Collected data
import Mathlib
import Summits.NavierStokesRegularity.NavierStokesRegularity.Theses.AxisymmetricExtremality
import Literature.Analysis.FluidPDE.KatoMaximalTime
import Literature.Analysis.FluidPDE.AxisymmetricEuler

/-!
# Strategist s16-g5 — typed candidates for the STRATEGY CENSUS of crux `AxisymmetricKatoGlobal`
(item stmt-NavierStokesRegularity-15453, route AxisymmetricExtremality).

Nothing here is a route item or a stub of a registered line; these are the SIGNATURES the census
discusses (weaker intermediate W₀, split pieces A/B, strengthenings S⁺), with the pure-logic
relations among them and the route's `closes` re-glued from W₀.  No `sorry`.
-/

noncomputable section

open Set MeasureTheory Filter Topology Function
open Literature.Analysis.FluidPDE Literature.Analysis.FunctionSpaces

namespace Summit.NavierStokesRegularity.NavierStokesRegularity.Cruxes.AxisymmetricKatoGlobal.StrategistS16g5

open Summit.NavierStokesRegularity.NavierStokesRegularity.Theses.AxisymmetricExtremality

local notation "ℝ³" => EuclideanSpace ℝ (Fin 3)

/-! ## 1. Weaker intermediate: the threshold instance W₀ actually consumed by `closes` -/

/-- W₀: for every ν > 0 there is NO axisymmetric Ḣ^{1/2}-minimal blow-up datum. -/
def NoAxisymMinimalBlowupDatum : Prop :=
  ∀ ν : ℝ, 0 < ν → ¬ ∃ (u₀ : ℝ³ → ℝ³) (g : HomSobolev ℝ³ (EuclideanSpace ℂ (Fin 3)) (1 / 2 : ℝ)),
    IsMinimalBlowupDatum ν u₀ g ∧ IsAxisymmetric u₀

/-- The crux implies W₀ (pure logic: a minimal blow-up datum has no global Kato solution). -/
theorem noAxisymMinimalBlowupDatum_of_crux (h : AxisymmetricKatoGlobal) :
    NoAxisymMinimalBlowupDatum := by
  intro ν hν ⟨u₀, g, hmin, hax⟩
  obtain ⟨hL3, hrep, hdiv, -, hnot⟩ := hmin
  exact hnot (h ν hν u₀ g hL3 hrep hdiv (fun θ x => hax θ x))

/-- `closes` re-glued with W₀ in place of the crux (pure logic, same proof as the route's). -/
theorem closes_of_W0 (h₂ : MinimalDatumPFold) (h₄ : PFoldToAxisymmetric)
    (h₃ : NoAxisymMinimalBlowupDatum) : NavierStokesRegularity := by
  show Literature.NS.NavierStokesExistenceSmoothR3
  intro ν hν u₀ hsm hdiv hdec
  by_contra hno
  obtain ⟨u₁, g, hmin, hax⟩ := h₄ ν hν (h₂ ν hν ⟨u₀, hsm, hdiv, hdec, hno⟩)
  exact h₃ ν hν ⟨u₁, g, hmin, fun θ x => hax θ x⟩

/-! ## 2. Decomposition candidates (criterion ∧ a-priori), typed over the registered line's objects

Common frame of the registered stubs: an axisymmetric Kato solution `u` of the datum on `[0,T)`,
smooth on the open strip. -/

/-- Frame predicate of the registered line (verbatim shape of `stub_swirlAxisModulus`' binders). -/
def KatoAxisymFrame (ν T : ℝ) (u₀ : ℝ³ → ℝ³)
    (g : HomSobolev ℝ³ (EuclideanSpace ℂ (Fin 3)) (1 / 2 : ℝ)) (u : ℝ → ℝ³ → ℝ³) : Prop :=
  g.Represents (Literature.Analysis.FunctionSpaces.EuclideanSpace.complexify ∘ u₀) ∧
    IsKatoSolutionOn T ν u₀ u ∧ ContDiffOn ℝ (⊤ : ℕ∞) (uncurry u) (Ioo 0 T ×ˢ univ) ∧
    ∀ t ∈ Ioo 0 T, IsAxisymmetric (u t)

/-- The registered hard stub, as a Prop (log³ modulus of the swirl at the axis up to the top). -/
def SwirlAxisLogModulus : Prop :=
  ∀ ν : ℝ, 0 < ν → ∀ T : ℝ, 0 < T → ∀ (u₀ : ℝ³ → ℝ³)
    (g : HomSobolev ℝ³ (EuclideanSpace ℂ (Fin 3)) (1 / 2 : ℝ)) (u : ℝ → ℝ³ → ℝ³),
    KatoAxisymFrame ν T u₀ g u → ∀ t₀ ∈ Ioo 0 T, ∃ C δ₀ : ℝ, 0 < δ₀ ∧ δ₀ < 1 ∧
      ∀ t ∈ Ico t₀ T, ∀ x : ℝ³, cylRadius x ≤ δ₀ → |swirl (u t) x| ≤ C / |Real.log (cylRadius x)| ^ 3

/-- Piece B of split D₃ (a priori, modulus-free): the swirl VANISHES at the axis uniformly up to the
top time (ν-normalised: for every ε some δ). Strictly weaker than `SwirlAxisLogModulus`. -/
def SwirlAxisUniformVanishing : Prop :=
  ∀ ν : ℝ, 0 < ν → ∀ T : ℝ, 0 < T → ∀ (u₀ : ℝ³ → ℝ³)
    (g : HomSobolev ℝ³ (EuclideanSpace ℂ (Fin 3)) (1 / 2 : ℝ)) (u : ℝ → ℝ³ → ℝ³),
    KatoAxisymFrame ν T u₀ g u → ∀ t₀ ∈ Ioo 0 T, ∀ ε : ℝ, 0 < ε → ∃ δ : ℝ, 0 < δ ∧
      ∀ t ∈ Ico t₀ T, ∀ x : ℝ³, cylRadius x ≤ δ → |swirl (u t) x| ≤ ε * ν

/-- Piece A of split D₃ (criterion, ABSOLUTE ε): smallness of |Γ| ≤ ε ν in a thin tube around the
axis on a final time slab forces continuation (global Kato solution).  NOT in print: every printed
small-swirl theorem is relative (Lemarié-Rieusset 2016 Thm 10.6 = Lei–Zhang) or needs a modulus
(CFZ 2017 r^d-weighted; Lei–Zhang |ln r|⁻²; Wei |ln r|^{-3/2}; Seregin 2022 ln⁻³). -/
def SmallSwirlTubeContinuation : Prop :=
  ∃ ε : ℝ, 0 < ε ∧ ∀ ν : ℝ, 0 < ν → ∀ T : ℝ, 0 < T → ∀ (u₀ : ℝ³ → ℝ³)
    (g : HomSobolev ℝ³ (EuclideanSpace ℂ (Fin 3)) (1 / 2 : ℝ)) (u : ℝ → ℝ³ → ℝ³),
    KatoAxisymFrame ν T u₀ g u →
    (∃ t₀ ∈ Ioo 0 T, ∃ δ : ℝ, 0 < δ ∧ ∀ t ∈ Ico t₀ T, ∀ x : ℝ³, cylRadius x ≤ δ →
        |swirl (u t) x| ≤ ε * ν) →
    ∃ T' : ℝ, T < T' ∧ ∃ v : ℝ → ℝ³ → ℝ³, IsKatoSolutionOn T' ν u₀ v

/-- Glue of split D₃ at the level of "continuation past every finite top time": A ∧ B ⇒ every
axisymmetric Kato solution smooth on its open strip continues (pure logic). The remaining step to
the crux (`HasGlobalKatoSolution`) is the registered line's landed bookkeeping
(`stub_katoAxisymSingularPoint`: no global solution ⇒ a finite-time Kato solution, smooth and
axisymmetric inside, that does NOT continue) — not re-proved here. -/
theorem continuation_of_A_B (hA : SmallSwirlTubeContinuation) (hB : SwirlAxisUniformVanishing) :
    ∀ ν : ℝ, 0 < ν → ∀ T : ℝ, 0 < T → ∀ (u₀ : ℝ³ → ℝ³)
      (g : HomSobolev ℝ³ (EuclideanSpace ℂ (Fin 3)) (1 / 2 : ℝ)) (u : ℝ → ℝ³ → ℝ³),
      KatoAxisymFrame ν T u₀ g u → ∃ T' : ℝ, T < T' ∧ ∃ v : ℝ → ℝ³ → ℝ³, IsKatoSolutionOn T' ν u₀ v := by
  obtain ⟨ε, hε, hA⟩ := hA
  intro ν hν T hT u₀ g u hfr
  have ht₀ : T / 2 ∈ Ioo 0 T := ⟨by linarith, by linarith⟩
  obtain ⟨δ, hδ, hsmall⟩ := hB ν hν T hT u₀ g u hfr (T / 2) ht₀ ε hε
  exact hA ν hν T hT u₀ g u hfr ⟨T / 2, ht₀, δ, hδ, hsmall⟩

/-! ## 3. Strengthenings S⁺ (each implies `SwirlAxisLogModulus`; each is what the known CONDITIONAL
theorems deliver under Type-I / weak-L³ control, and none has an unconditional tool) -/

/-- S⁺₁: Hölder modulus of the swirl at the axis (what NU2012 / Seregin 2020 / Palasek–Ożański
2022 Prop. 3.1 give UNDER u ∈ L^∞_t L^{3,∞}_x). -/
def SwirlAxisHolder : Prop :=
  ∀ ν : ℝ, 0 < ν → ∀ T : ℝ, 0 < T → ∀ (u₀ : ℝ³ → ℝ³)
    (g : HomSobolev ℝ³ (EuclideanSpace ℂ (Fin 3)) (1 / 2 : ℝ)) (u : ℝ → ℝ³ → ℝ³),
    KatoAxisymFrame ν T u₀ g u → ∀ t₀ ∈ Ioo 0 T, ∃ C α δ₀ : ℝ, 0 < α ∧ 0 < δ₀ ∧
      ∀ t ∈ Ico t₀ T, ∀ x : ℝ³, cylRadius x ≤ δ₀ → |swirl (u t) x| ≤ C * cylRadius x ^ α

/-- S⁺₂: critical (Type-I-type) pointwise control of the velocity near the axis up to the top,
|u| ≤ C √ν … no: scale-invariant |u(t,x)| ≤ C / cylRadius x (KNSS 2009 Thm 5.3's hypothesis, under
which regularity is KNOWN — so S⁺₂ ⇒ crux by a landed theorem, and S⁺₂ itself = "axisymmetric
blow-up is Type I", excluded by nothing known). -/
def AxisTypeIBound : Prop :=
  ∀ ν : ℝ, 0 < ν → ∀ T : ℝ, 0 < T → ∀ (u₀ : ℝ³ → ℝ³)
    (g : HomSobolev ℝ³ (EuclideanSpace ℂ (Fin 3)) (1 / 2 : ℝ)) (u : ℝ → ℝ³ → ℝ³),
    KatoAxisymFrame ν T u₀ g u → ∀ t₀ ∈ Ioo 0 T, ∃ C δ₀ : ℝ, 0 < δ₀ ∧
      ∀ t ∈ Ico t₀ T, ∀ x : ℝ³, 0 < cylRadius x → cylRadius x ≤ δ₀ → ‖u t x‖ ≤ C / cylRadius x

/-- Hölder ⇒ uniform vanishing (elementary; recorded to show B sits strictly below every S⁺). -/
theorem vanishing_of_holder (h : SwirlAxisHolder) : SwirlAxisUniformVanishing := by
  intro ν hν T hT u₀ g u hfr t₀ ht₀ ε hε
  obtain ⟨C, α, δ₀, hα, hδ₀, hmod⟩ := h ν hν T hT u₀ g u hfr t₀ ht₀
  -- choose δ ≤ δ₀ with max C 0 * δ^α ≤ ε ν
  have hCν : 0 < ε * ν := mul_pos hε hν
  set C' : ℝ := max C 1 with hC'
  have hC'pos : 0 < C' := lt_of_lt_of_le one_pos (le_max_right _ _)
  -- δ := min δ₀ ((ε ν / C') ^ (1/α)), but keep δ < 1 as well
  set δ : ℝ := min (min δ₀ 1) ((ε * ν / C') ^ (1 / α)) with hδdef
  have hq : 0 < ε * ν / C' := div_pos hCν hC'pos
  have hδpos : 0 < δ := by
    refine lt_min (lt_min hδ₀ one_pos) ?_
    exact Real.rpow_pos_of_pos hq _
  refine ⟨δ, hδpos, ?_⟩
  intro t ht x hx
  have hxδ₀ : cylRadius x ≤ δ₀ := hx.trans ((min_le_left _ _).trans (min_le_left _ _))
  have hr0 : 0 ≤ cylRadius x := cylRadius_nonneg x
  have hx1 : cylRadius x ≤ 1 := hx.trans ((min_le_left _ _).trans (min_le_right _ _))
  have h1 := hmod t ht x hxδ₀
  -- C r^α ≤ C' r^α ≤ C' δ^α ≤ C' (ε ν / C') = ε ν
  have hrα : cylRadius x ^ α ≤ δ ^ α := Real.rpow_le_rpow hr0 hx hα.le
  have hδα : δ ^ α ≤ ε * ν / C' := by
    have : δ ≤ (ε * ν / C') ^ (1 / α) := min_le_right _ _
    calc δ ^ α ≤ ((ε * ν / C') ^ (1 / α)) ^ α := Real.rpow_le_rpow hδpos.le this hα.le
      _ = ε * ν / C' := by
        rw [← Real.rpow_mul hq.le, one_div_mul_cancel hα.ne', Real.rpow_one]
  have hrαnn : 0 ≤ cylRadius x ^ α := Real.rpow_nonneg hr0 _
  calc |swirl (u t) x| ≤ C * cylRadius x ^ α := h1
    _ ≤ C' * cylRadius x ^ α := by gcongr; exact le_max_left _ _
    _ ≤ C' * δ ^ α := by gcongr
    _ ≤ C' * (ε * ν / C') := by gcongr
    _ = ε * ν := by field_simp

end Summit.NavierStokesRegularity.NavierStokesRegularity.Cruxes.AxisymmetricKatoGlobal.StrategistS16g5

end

* _Your assignment_
Report how many lines in the records above contain the word "what", giving only the number.

* _Final answer_
2